▶ TASK REQUIREMENTS
Only the lines from the line containing "div_le_div_of_nonneg_left (by positivity) (by positivity)" to the end of the entries should be repeated, exactly as they appear.

▶ PROVIDED ENTRIES
- - -
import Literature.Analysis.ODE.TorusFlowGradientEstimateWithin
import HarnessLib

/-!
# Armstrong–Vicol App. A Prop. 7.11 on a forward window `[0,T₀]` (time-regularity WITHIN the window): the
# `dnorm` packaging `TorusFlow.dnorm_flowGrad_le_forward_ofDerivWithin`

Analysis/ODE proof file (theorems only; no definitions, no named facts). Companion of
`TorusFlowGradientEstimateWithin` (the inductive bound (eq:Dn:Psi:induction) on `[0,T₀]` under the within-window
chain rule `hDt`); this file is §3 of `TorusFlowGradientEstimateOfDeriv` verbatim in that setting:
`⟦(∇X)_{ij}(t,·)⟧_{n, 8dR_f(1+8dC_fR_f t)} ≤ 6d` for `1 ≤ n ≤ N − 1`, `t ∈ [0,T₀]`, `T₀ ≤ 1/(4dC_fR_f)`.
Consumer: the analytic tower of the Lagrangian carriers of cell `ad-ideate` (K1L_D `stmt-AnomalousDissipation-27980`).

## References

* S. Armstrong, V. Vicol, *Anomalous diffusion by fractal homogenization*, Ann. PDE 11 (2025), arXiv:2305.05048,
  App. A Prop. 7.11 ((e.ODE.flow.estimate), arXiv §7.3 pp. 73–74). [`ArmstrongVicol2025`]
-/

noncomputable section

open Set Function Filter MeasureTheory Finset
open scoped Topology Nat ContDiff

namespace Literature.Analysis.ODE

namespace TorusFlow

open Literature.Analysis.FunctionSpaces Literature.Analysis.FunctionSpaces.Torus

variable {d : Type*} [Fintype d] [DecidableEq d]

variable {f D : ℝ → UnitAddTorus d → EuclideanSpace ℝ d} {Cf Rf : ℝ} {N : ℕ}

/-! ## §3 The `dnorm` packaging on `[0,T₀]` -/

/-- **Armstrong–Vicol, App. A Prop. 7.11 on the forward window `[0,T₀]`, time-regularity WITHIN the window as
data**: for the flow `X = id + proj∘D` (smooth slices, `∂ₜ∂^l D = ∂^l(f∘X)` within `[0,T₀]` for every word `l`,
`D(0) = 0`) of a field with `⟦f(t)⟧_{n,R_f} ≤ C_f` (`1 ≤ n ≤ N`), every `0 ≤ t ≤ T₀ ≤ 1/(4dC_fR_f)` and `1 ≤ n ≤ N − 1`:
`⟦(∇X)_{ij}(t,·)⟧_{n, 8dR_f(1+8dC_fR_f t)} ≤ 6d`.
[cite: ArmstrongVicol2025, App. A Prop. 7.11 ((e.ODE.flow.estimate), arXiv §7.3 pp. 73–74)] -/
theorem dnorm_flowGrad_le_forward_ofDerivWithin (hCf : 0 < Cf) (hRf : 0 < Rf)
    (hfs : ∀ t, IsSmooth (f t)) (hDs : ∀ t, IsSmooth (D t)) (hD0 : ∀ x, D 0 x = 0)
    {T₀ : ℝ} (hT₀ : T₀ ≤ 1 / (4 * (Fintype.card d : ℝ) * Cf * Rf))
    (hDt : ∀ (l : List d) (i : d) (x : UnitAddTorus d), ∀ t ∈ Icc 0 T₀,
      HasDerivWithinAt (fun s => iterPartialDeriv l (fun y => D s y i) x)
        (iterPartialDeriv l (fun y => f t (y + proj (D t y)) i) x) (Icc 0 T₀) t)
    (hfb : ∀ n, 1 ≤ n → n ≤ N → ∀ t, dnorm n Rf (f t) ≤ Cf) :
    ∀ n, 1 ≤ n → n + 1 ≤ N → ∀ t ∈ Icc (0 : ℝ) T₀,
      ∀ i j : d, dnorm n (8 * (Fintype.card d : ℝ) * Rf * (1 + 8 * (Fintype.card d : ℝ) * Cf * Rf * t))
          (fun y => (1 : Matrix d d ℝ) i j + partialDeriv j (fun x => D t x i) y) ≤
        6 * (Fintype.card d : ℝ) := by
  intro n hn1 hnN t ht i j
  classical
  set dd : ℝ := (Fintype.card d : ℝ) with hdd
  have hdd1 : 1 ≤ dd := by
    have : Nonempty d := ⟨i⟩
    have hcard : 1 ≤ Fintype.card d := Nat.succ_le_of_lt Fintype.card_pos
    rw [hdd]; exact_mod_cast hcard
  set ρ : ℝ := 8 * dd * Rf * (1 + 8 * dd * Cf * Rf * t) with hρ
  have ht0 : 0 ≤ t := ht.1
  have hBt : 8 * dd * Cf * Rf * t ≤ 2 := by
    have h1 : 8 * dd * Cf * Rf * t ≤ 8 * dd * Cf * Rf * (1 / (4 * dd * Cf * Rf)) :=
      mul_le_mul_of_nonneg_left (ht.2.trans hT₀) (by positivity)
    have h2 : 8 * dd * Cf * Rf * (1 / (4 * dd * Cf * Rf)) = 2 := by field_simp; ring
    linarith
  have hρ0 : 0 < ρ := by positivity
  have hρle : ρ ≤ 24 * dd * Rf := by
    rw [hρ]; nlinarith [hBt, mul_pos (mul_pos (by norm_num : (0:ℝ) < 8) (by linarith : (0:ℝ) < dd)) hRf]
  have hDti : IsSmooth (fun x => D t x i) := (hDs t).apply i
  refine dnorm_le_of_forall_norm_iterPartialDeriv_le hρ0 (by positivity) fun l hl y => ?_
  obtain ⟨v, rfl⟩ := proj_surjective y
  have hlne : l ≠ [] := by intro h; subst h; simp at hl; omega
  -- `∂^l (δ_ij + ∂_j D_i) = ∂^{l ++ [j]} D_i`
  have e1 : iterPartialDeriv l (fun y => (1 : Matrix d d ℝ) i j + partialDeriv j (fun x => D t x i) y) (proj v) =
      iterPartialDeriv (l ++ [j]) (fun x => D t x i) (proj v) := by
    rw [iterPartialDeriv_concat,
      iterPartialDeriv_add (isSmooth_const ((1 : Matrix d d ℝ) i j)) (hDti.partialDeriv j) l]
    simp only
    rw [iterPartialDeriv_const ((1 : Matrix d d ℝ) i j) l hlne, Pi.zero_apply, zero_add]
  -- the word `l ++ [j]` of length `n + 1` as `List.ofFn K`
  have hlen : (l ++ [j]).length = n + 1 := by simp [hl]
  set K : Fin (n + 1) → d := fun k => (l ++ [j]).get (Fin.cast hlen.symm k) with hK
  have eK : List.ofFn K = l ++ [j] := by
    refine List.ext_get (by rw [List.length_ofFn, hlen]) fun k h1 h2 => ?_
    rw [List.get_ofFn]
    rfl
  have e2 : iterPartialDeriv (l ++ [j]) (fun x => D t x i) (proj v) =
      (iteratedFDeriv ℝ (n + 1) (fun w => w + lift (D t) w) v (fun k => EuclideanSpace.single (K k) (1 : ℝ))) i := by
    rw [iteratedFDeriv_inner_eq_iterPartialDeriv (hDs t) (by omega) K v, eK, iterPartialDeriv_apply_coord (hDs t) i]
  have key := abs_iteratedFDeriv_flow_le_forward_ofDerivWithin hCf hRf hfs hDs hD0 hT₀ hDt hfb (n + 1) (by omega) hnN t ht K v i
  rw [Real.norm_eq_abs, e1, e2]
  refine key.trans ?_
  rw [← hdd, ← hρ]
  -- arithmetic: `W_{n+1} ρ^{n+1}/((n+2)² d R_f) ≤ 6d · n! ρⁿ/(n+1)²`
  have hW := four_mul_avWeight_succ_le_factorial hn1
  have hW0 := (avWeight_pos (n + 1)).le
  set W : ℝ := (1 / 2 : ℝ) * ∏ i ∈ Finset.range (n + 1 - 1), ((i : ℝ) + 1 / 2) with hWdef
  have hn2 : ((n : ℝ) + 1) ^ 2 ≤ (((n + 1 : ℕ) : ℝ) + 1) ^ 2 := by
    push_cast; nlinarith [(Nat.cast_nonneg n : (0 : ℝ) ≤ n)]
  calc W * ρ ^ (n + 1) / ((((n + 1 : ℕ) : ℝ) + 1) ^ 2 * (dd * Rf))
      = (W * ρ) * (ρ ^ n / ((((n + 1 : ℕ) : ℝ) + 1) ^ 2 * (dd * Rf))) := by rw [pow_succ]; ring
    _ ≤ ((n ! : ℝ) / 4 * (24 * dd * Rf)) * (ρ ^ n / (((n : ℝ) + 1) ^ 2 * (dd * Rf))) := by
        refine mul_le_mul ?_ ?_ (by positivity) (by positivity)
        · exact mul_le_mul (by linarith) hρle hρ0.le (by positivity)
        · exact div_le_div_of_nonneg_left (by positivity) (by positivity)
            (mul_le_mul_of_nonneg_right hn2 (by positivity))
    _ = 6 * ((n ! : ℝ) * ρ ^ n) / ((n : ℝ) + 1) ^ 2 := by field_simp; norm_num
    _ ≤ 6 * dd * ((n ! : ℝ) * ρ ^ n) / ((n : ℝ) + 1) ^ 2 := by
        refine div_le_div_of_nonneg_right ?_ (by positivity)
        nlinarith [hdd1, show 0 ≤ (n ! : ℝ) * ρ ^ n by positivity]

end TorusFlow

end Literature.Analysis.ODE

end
- - -
▶ TASK ANSWER
        · exact div_le_div_of_nonneg_left (by positivity) (by positivity)
            (mul_le_mul_of_nonneg_right hn2 (by positivity))
    _ = 6 * ((n ! : ℝ) * ρ ^ n) / ((n : ℝ) + 1) ^ 2 := by field_simp; norm_num
    _ ≤ 6 * dd * ((n ! : ℝ) * ρ ^ n) / ((n : ℝ) + 1) ^ 2 := by
        refine div_le_div_of_nonneg_right ?_ (by positivity)
        nlinarith [hdd1, show 0 ≤ (n ! : ℝ) * ρ ^ n by positivity]

end TorusFlow

end Literature.Analysis.ODE

end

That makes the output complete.